This award supports theoretical research and education that aims to use recently developed concepts for describing topological states of electrons in materials to gain insight into how strongly interacting systems of electrons organize themselves in electrically conducting states. There are many different kinds of materials in the world, such as metals, insulators, and semiconductors. These materials make electronic devices, such as cell phones, computers, TV's, and even the internet possible. To design electronic devices with desired functions, theories are needed to describe and to predict the properties of metals, insulators, and semiconductors. As the theoretical physicist Landau discovered, states of matter such as liquids and crystals can be organized through the symmetry transformations performed on a given state that leaves it unchanged. For example, a rotation of 90 degrees around a principle axis of a crystal of common salt, can rotate new atoms into positions that were originally occupied by the very same kind of atom, so the crystal appears unchanged. The concept of symmetry also allows magnetic and other states to be organized by similar considerations. In recent years, it has been discovered that ideas from topology, the branch of mathematics concerned with geometric properties that are unchanged by deformations, twisting, and stretching objects, bring insight into new possible phases of matter, called topological phases. Topological insulators are a common example.
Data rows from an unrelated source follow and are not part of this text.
import Literature.NumberTheory.LFunctions.WeilTwoPrimeOddMarginHBase
import Literature.NumberTheory.LFunctions.WeilTwoPrimeOddMarginHDataP22
import Literature.NumberTheory.LFunctions.WeilBlockRowsPZ
import Literature.NumberTheory.LFunctions.WeilBlockRowsFast
import HarnessLib

/-!
# Two-prime odd-margin certificate H: dominance of rows 116–116 of `R = S'_odd(κ') − UᵀU` (factored data)

`WeilCert.checkDomRowPZ` with the materialized block `weilCert23HPm`, the factored inverse `weilCert23HDn/weilCert23HLs` and the Bessel block `weilCert23HHp`, by `decide +kernel` row by row; converted to `checkDomRow` by `WeilCert.checkDomRow_of_PZ` in the assembly file. Pure proof file.
-/

noncomputable section

namespace Literature.NumberTheory.LFunctions

set_option maxHeartbeats 0 in
/-- Kernel check of the dominance of row 116 of `R` (certificate H, factored data). [folklore] -/
theorem checkDomRowPZ1_116_weilCert23H :
    weilCert23HBase.checkDomRowPZ weilCert23HPm weilCert23HDn weilCert23HLs weilCert23HHp weilCert23HKappa' 1 116 = true :=
  WeilCert.checkDomRowPZ_of_F (by decide) (by decide +kernel : weilCert23HBase.checkDomRowF weilCert23HPm weilCert23HDn weilCert23HLs weilCert23HHp weilCert23HKappa' 1 116 = true)


end Literature.NumberTheory.LFunctions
They are fundamentally different from ordinary insulators in that while the bulk does not conduct electricity, their surfaces do, as if they belonged to a metal.
It is becoming understood that quantum entanglement is another underlying principle for materials, one which leads to a new class of quantum materials, also known as topological materials. Entanglement is a purely quantum property of a system that has no analog in our everyday experience. It reflects connections between the properties of a quantum system's parts, even if the parts become physically separated. The property is reflected in the structure of the many-electron state. The corresponding material theory -- the theory of topological order -- predicts a new class of insulators and semiconductors with new topological and quantum properties. These topological materials may play key roles in making quantum computers, just like silicon plays a key role in making commonly available conventional computers and cell phones of today.
This award supports theoretical research and education that aims to use modern fundamental concepts developed for topological states of matter to gain insight into how strongly interacting systems of electrons organized in gapless states. Research over the last 30 years reveals that Landau's symmetry breaking theory only describes a small set of possible phases that matter can have. The phases of matter can be much richer than has ever imagined before. The concepts of topological order and symmetry protected trivial (SPT) order to describe those new types of quantum phases. After much research, a systematic classification understanding of all topological orders and SPT orders for both bosonic and fermionic systems, in 1-, 2-, and 3-dimensional spaces has emerged. The time is now ripe to attack the next big problem: a systematic understanding of strongly correlated gapless states. This award supports the PI's research to engage this problem.
The PI takes the view that in general, an interacting system wants to be gapped, the most stable state. If an interacting system is gapless, the gapless state must be very special and highly organized, so that those gapless excitations can remain gapless even in the presence of interactions. This suggests that the general and systematic understanding of gapless quantum states is possible. First, the low energy part of a gapless state may become several decoupled sectors, where the interactions between different sectors flow to zero in the infrared limit under renormalization group flow. This appears to happen quite generally, such as the sectors with different velocities in 1d gapless system become decoupled at low energies. Consequently, in the low energy limit, there are often emergent symmetries and higher symmetries. Since each decoupled low energy sector is not a full system, each sector by itself is often anomalous. A sector by itself may have a gravitational anomaly or higher symmetry anomaly. It is well known that an anomaly can affect low energy dynamics, in particular, it can protect the low energy excitations with the result that they are gapless in some cases. The "gaplessness" of each decoupled sector may be understood via its anomaly. This may enable a systematic understanding of strongly correlated gapless states.
The strongly correlated gapless states should be much more complicated and much richer than strongly correlated gapped states. It may take some time to gain a fully systematic understanding of gapless states.
This award reflects NSF's statutory mission and has been deemed worthy of support through evaluation using the Foundation's intellectual merit and broader impacts review criteria.